Google has got its knickers in a twist after IBM claimed that the search giant become the vendor with the highest percentage of unpatched critical and high-risk bugs. Then Google shouted at IBM and admitted that it was the dodgiest after all.
The company and another unnamed software provider challenged the claims by IBM, which said it was top of the class for the first half of the year in its IBM X-Force 2010 Mid-Year Trend and Risk Report. It has had to revise this after Google kicked off.
Adam Mein, a member of the Google Security team wrote in a blog: “We questioned a number of surprising findings concerning Google’s vulnerability rate and response record, and after discussions with IBM, we discovered a number of errors that had important implications for the report’s conclusions. IBM worked together with us and promptly issued a correction to address the inaccuracies.”
Tom Cross, manager of XForce Research, wrote in a blog: “As a consequence of this feedback, we have manually reassessed the CVSS scoring, remedy information, and vendor information for every vulnerability that impacted the percentages that appear in this chart.”

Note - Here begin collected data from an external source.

import Literature.MathematicalPhysics.QuantumLattice.HubbardFermiGaussMap
import HarnessLib

/-!
# Rigidity of chord sums on the Hubbard Fermi curve: the quantitative core of the
parallelogram lemma (Benfatto–Giuliani–Mastropietro 2003, Lemma 7.5)

Topic `Literature/MathematicalPhysics/QuantumLattice`; continues `HubbardFermiSectorGeometry.lean`
(Cartesian parametrisation `p_F(θ) = (x, y)`, velocity `(x', y')`, acceleration bounds
`|x''|, |y''| ≤ A₂ = accelBound μ`, frame `τ = (x',y')/s'`, `n = (y',-x')/s'`, `s' = fermiSpeed`)
and `HubbardFermiGaussMap.lean` (normal angle `α = normalAngle`, `n = (cos α, sin α)`).

BGM 2003, §7.3 (p. 27 of the arXiv text) consider the map `F(θ₁, θ₂) = p_F(θ₁) + p_F(θ₂)` ("the
parallelogram lemma"): "The differential `J(θ₁,θ₂)` of `F` is a matrix, whose columns coincide with
`s'(θ₁)τ(θ₁)` and `s'(θ₂)τ(θ₂)`. Then Lemma 7.1 implies that `det J ≠ 0`, hence `F` is invertible,
around any point `(θ₁,θ₂) ∈ 𝒯 = {sin(θ₁-θ₂) ≠ 0}`", and Lemma 7.5 makes this quantitative by Dini's
theorem: perturbing `F(θ̄₁,θ̄₂)` by `r` with `|r₁| ≤ c₁ηφ`, `|r₂| ≤ η ≤ c₂φ` (`φ` the angle between the
two points) moves the solution by `|θᵢ - θ̄ᵢ| ≤ c₀η`. This file PROVES the analytic heart of that
statement — the UNIQUENESS/RIGIDITY half, which is what the sector counting consumes — with
explicit constants, directly from Taylor's formula (no implicit function theorem):

* `det` of the differential: `x'(θ₁)y'(θ₂) - y'(θ₁)x'(θ₂) = s'(θ₁)s'(θ₂) sin(α(θ₂) - α(θ₁))`
  (`fermiV_cross_eq`, from `x' = -s' sin α`, `y' = s' cos α`), i.e. `τ(θ₁)·n(θ₂) = sin(α₂ - α₁)`
  (BGM 2003 (A1.10));
* second-order Taylor bounds `|x(θ) - x(θ̄) - x'(θ̄)(θ - θ̄)| ≤ A₂ (θ - θ̄)²` (and for `y`);
* **chord-sum rigidity** (`chordSum_rigidity_fst`, `_snd`): for all angles,
  `s'(θ̄₁)|sin(α(θ̄₂) - α(θ̄₁))|·|θ₁ - θ̄₁| ≤ |F(θ₁,θ₂) - F(θ̄₁,θ̄₂)| + 2A₂((θ₁-θ̄₁)² + (θ₂-θ̄₂)²)`
  and the same with the roles of the two points exchanged (`|F|` the Euclidean norm, written
  `√(ΔX² + ΔY²)`): so if two pairs of angles have chord sums within `r` of each other and lie within
  the rigidity radius `∼ |sin(α₂-α₁)|` of each other, they differ by `O(r/|sin(α₂-α₁)|)` — with
  `s' ≥ √(μ+4)` and the bi-Lipschitz Gauss map of Lemma 7.1 (`|sin(α₂-α₁)| ≍ φ`) this is the
  `|θᵢ - θ̄ᵢ| ≤ c₀η` of Lemma 7.5.

Everything is PROVED; the only definitions are the chord-sum components `chordSumX`, `chordSumY`.

## Sources

* G. Benfatto, A. Giuliani, V. Mastropietro, Ann. Henri Poincaré 4 (2003) 137–193, §7.3
  (A1.19)–(A1.21), Lemma 7.5 (s1.16)–(s1.19a), and (A1.10) (arXiv:cond-mat/0207210 pp. 26–27).
  [BenfattoGiulianiMastropietro2003]
* G. Benfatto, A. Giuliani, V. Mastropietro, Ann. Henri Poincaré 7 (2006) 809–898, App. A2
  (A2.6)–(A2.11) (the same inversion in the proof of the sector counting lemma). [BenfattoGiulianiMastropietro2006]
-/

noncomputable section

open Real Set Filter
open scoped Topology

namespace Literature.MathematicalPhysics.QuantumLattice

section Range

variable {μ : ℝ} (hμ₁ : -4 < μ) (hμ₂ : μ < -2 - Real.sqrt 2)
include hμ₁ hμ₂

/-! ### The determinant of the differential -/

/-- `y' = s' cos α`. [folklore] -/
theorem fermiVY_eq_speed_mul_cos (θ : ℝ) : fermiVY μ θ = fermiSpeed μ θ * Real.cos (normalAngle μ θ) := by
  have hs := fermiSpeed_pos hμ₁ hμ₂ θ
  rw [cos_normalAngle hμ₁ hμ₂]
  simp only [fermiNormal, Pi.smul_apply, smul_eq_mul, Matrix.cons_val_zero]
  field_simp

/-- `x' = -s' sin α`. [folklore] -/
theorem fermiVX_eq_neg_speed_mul_sin (θ : ℝ) : fermiVX μ θ = -(fermiSpeed μ θ * Real.sin (normalAngle μ θ)) := by
  have hs := fermiSpeed_pos hμ₁ hμ₂ θ
  rw [sin_normalAngle hμ₁ hμ₂]
  simp only [fermiNormal, Pi.smul_apply, smul_eq_mul, Matrix.cons_val_one, Matrix.cons_val_zero]
  field_simp

/-- **The determinant of `DF`** (BGM 2003 (A1.10): `τ(θ₁)·n(θ₂) = sin(α₂ - α₁)`):
`x'(θ₁)y'(θ₂) - y'(θ₁)x'(θ₂) = s'(θ₁)s'(θ₂) sin(α(θ₂) - α(θ₁))`. [cite: BenfattoGiulianiMastropietro2003, §7.1 (A1.10)] -/
theorem fermiV_cross_eq (θ₁ θ₂ : ℝ) :
    fermiVX μ θ₁ * fermiVY μ θ₂ - fermiVY μ θ₁ * fermiVX μ θ₂ =
      fermiSpeed μ θ₁ * fermiSpeed μ θ₂ * Real.sin (normalAngle μ θ₂ - normalAngle μ θ₁) := by
  rw [fermiVX_eq_neg_speed_mul_sin hμ₁ hμ₂, fermiVX_eq_neg_speed_mul_sin hμ₁ hμ₂,
    fermiVY_eq_speed_mul_cos hμ₁ hμ₂, fermiVY_eq_speed_mul_cos hμ₁ hμ₂, Real.sin_sub]
  ring

/-- Projection of a velocity onto the other point's unit normal: `p'(θ₁)·n(θ₂) = s'(θ₁) sin(α₂ - α₁)`. [cite: BenfattoGiulianiMastropietro2003, §7.1 (A1.10)] -/
theorem fermiV_dot_fermiNormal (θ₁ θ₂ : ℝ) :
    fermiVX μ θ₁ * fermiNormal μ θ₂ 0 + fermiVY μ θ₁ * fermiNormal μ θ₂ 1 =
      fermiSpeed μ θ₁ * Real.sin (normalAngle μ θ₂ - normalAngle μ θ₁) := by
  have hs := fermiSpeed_pos hμ₁ hμ₂ θ₂
  have h := fermiV_cross_eq hμ₁ hμ₂ θ₁ θ₂
  simp only [fermiNormal, Pi.smul_apply, smul_eq_mul, Matrix.cons_val_zero, Matrix.cons_val_one]
  field_simp
  linear_combination h

/-! ### Second-order Taylor bounds along the curve -/

/-- **Second-order Taylor bound for `x`**: `|x(θ) - x(θ̄) - x'(θ̄)(θ - θ̄)| ≤ A₂ (θ - θ̄)²`. [folklore] -/
theorem abs_fermiX_taylor_le (θ θ' : ℝ) :
    |fermiX μ θ - fermiX μ θ' - fermiVX μ θ' * (θ - θ')| ≤ accelBound μ * (θ - θ') ^ 2 := by
  set A := accelBound μ with hA
  have hA0 : 0 ≤ A := (abs_nonneg _).trans (abs_fermiAX_le hμ₁ hμ₂ 0)
  set g : ℝ → ℝ := fun t => fermiX μ t - fermiX μ θ' - fermiVX μ θ' * (t - θ') with hg
  have hg' : ∀ t, HasDerivAt g (fermiVX μ t - fermiVX μ θ') t := by
    intro t
    have h := ((hasDerivAt_fermiX hμ₁ hμ₂ t).sub_const (fermiX μ θ')).sub
      (((hasDerivAt_id t).sub_const θ').const_mul (fermiVX μ θ'))
    refine h.congr_deriv ?_
    simp
  -- `|x'(t) - x'(θ')| ≤ A |t - θ'|`
  have hlip : ∀ t, |fermiVX μ t - fermiVX μ θ'| ≤ A * |t - θ'| := by
    intro t
    have h := (convex_univ (𝕜 := ℝ) (E := ℝ)).norm_image_sub_le_of_norm_hasDerivWithin_le
      (f := fermiVX μ) (f' := fermiAX μ) (fun u _ => (hasDerivAt_fermiVX hμ₁ hμ₂ u).hasDerivWithinAt)
      (fun u _ => by rw [Real.norm_eq_abs]; exact abs_fermiAX_le hμ₁ hμ₂ u) (mem_univ θ') (mem_univ t)
    rwa [Real.norm_eq_abs, Real.norm_eq_abs] at h
  have hg0 : g θ' = 0 := by simp [hg]
  have h := (convex_uIcc θ' θ).norm_image_sub_le_of_norm_hasDerivWithin_le (f := g)
    (C := A * |θ - θ'|) (fun t _ => (hg' t).hasDerivWithinAt)
    (fun t ht => by
      rw [Real.norm_eq_abs]
      exact (hlip t).trans (mul_le_mul_of_nonneg_left (abs_sub_left_of_mem_uIcc ht) hA0))
    left_mem_uIcc right_mem_uIcc
  rw [hg0, sub_zero, Real.norm_eq_abs, Real.norm_eq_abs] at h
  calc |fermiX μ θ - fermiX μ θ' - fermiVX μ θ' * (θ - θ')| = |g θ| := rfl
    _ ≤ A * |θ - θ'| * |θ - θ'| := h
    _ = A * (θ - θ') ^ 2 := by rw [mul_assoc, ← sq, sq_abs]

/-- **Second-order Taylor bound for `y`**. [folklore] -/
theorem abs_fermiY_taylor_le (θ θ' : ℝ) :
    |fermiY μ θ - fermiY μ θ' - fermiVY μ θ' * (θ - θ')| ≤ accelBound μ * (θ - θ') ^ 2 := by
  set A := accelBound μ with hA
  have hA0 : 0 ≤ A := (abs_nonneg _).trans (abs_fermiAX_le hμ₁ hμ₂ 0)
  set g : ℝ → ℝ := fun t => fermiY μ t - fermiY μ θ' - fermiVY μ θ' * (t - θ') with hg
  have hg' : ∀ t, HasDerivAt g (fermiVY μ t - fermiVY μ θ') t := by
    intro t
    have h := ((hasDerivAt_fermiY hμ₁ hμ₂ t).sub_const (fermiY μ θ')).sub
      (((hasDerivAt_id t).sub_const θ').const_mul (fermiVY μ θ'))
    refine h.congr_deriv ?_
    simp
  have hlip : ∀ t, |fermiVY μ t - fermiVY μ θ'| ≤ A * |t - θ'| := by
    intro t
    have h := (convex_univ (𝕜 := ℝ) (E := ℝ)).norm_image_sub_le_of_norm_hasDerivWithin_le
      (f := fermiVY μ) (f' := fermiAY μ) (fun u _ => (hasDerivAt_fermiVY hμ₁ hμ₂ u).hasDerivWithinAt)
      (fun u _ => by rw [Real.norm_eq_abs]; exact abs_fermiAY_le hμ₁ hμ₂ u) (mem_univ θ') (mem_univ t)
    rwa [Real.norm_eq_abs, Real.norm_eq_abs] at h
  have hg0 : g θ' = 0 := by simp [hg]
  have h := (convex_uIcc θ' θ).norm_image_sub_le_of_norm_hasDerivWithin_le (f := g)
    (C := A * |θ - θ'|) (fun t _ => (hg' t).hasDerivWithinAt)
    (fun t ht => by
      rw [Real.norm_eq_abs]
      exact (hlip t).trans (mul_le_mul_of_nonneg_left (abs_sub_left_of_mem_uIcc ht) hA0))
    left_mem_uIcc right_mem_uIcc
  rw [hg0, sub_zero, Real.norm_eq_abs, Real.norm_eq_abs] at h
  calc |fermiY μ θ - fermiY μ θ' - fermiVY μ θ' * (θ - θ')| = |g θ| := rfl
    _ ≤ A * |θ - θ'| * |θ - θ'| := h
    _ = A * (θ - θ') ^ 2 := by rw [mul_assoc, ← sq, sq_abs]

/-! ### Chord sums and their rigidity -/

omit hμ₁ hμ₂ in
/-- The `x`-component of the chord sum `F(θ₁, θ₂) = p_F(θ₁) + p_F(θ₂)` (BGM 2003 (A1.19)). [cite: BenfattoGiulianiMastropietro2003, §7.3 (A1.19)] -/
def chordSumX (μ θ₁ θ₂ : ℝ) : ℝ := fermiX μ θ₁ + fermiX μ θ₂

omit hμ₁ hμ₂ in
/-- The `y`-component of the chord sum. [cite: BenfattoGiulianiMastropietro2003, §7.3 (A1.19)] -/
def chordSumY (μ θ₁ θ₂ : ℝ) : ℝ := fermiY μ θ₁ + fermiY μ θ₂

omit hμ₁ hμ₂ in
/-- Cauchy–Schwarz with a unit vector: `|aₓnₓ + a_yn_y| ≤ √(aₓ² + a_y²)` for `nₓ² + n_y² = 1`. [folklore] -/
theorem abs_dot_unit_le_sqrt {a b nx ny : ℝ} (hn : nx ^ 2 + ny ^ 2 = 1) :
    |a * nx + b * ny| ≤ Real.sqrt (a ^ 2 + b ^ 2) := by
  refine Real.abs_le_sqrt ?_
  nlinarith [sq_nonneg (a * ny - b * nx), sq_nonneg (a * nx + b * ny)]

omit hμ₁ hμ₂ in
/-- `p'(θ)·n(θ) = 0`. [folklore] -/
theorem fermiV_dot_fermiNormal_self (μ θ : ℝ) :
    fermiVX μ θ * fermiNormal μ θ 0 + fermiVY μ θ * fermiNormal μ θ 1 = 0 := by
  simp only [fermiNormal, Pi.smul_apply, smul_eq_mul, Matrix.cons_val_zero, Matrix.cons_val_one]
  ring

omit hμ₁ hμ₂ in
/-- The elementary algebra behind the rigidity estimate: second-order expansions of the four
coordinates, a unit vector `(nₓ, n_y)` orthogonal to the second velocity and with projection `sσ`
of the first, give `s|σ||δ₁| ≤ |ΔF| + 2A(δ₁² + δ₂²)`. [folklore] -/
theorem rigidity_of_expansion {X₁ X₁' VX₁' X₂ X₂' VX₂' Y₁ Y₁' VY₁' Y₂ Y₂' VY₂' nx ny s σ A δ₁ δ₂ : ℝ}
    (hx₁ : |X₁ - X₁' - VX₁' * δ₁| ≤ A * δ₁ ^ 2) (hx₂ : |X₂ - X₂' - VX₂' * δ₂| ≤ A * δ₂ ^ 2)
    (hy₁ : |Y₁ - Y₁' - VY₁' * δ₁| ≤ A * δ₁ ^ 2) (hy₂ : |Y₂ - Y₂' - VY₂' * δ₂| ≤ A * δ₂ ^ 2)
    (hunit : nx ^ 2 + ny ^ 2 = 1) (horth : VX₂' * nx + VY₂' * ny = 0) (hproj : VX₁' * nx + VY₁' * ny = s * σ)
    (hs : 0 < s) :
    s * |σ| * |δ₁| ≤ Real.sqrt (((X₁ + X₂) - (X₁' + X₂')) ^ 2 + ((Y₁ + Y₂) - (Y₁' + Y₂')) ^ 2) +
      2 * A * (δ₁ ^ 2 + δ₂ ^ 2) := by
  set rx₁ := X₁ - X₁' - VX₁' * δ₁
  set rx₂ := X₂ - X₂' - VX₂' * δ₂
  set ry₁ := Y₁ - Y₁' - VY₁' * δ₁
  set ry₂ := Y₂ - Y₂' - VY₂' * δ₂
  have hΔX : (X₁ + X₂) - (X₁' + X₂') = VX₁' * δ₁ + VX₂' * δ₂ + (rx₁ + rx₂) := by simp only [rx₁, rx₂]; ring
  have hΔY : (Y₁ + Y₂) - (Y₁' + Y₂') = VY₁' * δ₁ + VY₂' * δ₂ + (ry₁ + ry₂) := by simp only [ry₁, ry₂]; ring
  clear_value rx₁ rx₂ ry₁ ry₂
  set ΔX := (X₁ + X₂) - (X₁' + X₂')
  set ΔY := (Y₁ + Y₂) - (Y₁' + Y₂')
  clear_value ΔX ΔY
  -- project `ΔF` onto `n`
  have hdot : ΔX * nx + ΔY * ny = s * σ * δ₁ + ((rx₁ + rx₂) * nx + (ry₁ + ry₂) * ny) := by
    rw [hΔX, hΔY]
    linear_combination δ₁ * hproj + δ₂ * horth
  have hCS : |ΔX * nx + ΔY * ny| ≤ Real.sqrt (ΔX ^ 2 + ΔY ^ 2) := abs_dot_unit_le_sqrt hunit
  have hnx1 : |nx| ≤ 1 := abs_le_one_iff_mul_self_le_one.2 (by nlinarith [sq_nonneg ny])
  have hny1 : |ny| ≤ 1 := abs_le_one_iff_mul_self_le_one.2 (by nlinarith [sq_nonneg nx])
  have hrem : |(rx₁ + rx₂) * nx + (ry₁ + ry₂) * ny| ≤ 2 * A * (δ₁ ^ 2 + δ₂ ^ 2) := by
    have h1 : |(rx₁ + rx₂) * nx| ≤ |rx₁| + |rx₂| := by
      rw [abs_mul]
      exact (mul_le_of_le_one_right (abs_nonneg _) hnx1).trans (abs_add_le _ _)
    have h2 : |(ry₁ + ry₂) * ny| ≤ |ry₁| + |ry₂| := by
      rw [abs_mul]
      exact (mul_le_of_le_one_right (abs_nonneg _) hny1).trans (abs_add_le _ _)
    calc _ ≤ |(rx₁ + rx₂) * nx| + |(ry₁ + ry₂) * ny| := abs_add_le _ _
      _ ≤ (|rx₁| + |rx₂|) + (|ry₁| + |ry₂|) := add_le_add h1 h2
      _ ≤ _ := by linarith
  have hkey : s * σ * δ₁ = (ΔX * nx + ΔY * ny) - ((rx₁ + rx₂) * nx + (ry₁ + ry₂) * ny) := by
    rw [hdot]; ring
  calc s * |σ| * |δ₁| = |s * σ * δ₁| := by rw [abs_mul, abs_mul, abs_of_pos hs]
    _ = |(ΔX * nx + ΔY * ny) - ((rx₁ + rx₂) * nx + (ry₁ + ry₂) * ny)| := by rw [hkey]
    _ ≤ |ΔX * nx + ΔY * ny| + |(rx₁ + rx₂) * nx + (ry₁ + ry₂) * ny| := abs_sub _ _
    _ ≤ _ := add_le_add hCS hrem

/-- **Chord-sum rigidity, first point** (quantitative core of BGM 2003 Lemma 7.5): for all angles,
`s'(θ̄₁)·|sin(α(θ̄₂) - α(θ̄₁))|·|θ₁ - θ̄₁| ≤ |F(θ₁,θ₂) - F(θ̄₁,θ̄₂)| + 2A₂((θ₁-θ̄₁)² + (θ₂-θ̄₂)²)`
(project `F(θ) - F(θ̄) = DF(θ̄)(θ - θ̄) + O(|θ-θ̄|²)` onto the normal `n(θ̄₂)`, which kills the second
column of `DF`). [cite: BenfattoGiulianiMastropietro2003, §7.3 Lemma 7.5] -/
theorem chordSum_rigidity_fst (θ₁ θ₂ θ₁' θ₂' : ℝ) :
    fermiSpeed μ θ₁' * |Real.sin (normalAngle μ θ₂' - normalAngle μ θ₁')| * |θ₁ - θ₁'| ≤
      Real.sqrt ((chordSumX μ θ₁ θ₂ - chordSumX μ θ₁' θ₂') ^ 2 + (chordSumY μ θ₁ θ₂ - chordSumY μ θ₁' θ₂') ^ 2) +
        2 * accelBound μ * ((θ₁ - θ₁') ^ 2 + (θ₂ - θ₂') ^ 2) :=
  rigidity_of_expansion (abs_fermiX_taylor_le hμ₁ hμ₂ θ₁ θ₁') (abs_fermiX_taylor_le hμ₁ hμ₂ θ₂ θ₂')
    (abs_fermiY_taylor_le hμ₁ hμ₂ θ₁ θ₁') (abs_fermiY_taylor_le hμ₁ hμ₂ θ₂ θ₂')
    (fermiNormal_normSq hμ₁ hμ₂ θ₂') (fermiV_dot_fermiNormal_self μ θ₂')
    (fermiV_dot_fermiNormal hμ₁ hμ₂ θ₁' θ₂') (fermiSpeed_pos hμ₁ hμ₂ θ₁')

/-- **Chord-sum rigidity, second point**: the same with the two points exchanged,
`s'(θ̄₂)·|sin(α(θ̄₁) - α(θ̄₂))|·|θ₂ - θ̄₂| ≤ |F(θ₁,θ₂) - F(θ̄₁,θ̄₂)| + 2A₂((θ₁-θ̄₁)² + (θ₂-θ̄₂)²)`. [cite: BenfattoGiulianiMastropietro2003, §7.3 Lemma 7.5] -/
theorem chordSum_rigidity_snd (θ₁ θ₂ θ₁' θ₂' : ℝ) :
    fermiSpeed μ θ₂' * |Real.sin (normalAngle μ θ₁' - normalAngle μ θ₂')| * |θ₂ - θ₂'| ≤
      Real.sqrt ((chordSumX μ θ₁ θ₂ - chordSumX μ θ₁' θ₂') ^ 2 + (chordSumY μ θ₁ θ₂ - chordSumY μ θ₁' θ₂') ^ 2) +
        2 * accelBound μ * ((θ₁ - θ₁') ^ 2 + (θ₂ - θ₂') ^ 2) := by
  have h := chordSum_rigidity_fst hμ₁ hμ₂ θ₂ θ₁ θ₂' θ₁'
  have hX : chordSumX μ θ₂ θ₁ - chordSumX μ θ₂' θ₁' = chordSumX μ θ₁ θ₂ - chordSumX μ θ₁' θ₂' := by
    simp only [chordSumX]; ring
  have hY : chordSumY μ θ₂ θ₁ - chordSumY μ θ₂' θ₁' = chordSumY μ θ₁ θ₂ - chordSumY μ θ₁' θ₂' := by
    simp only [chordSumY]; ring
  rw [hX, hY] at h
  linarith

end Range

end Literature.MathematicalPhysics.QuantumLattice

end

In the original version of the report, Google was shown with 33 percent of its critical and high-risk vulnerabilities unpatched, followed by IBM, with 29 percent and Oracle bought up the rear with 22 percent.
Now that IBM has had to revise the report, Google’s numbers are at zero percent and Sun went from 24 percent of unpatched bugs of all severity to eight percent, and from nine percent unpatched critical and high-risk ones to zero percent. IBM now shows the most critical and high-risk bugs without a patch – talk about shooting yourself in the foot.
According to Mein it turns out that the 33 percent figure was based on the belief that one of the three vulnerabilities affecting Google during the first half of 2010 remained unpatched. In fact, as Mein explained, that one item was mistakenly assumed to be a security flaw due to some confusion about the terminology used to describe it.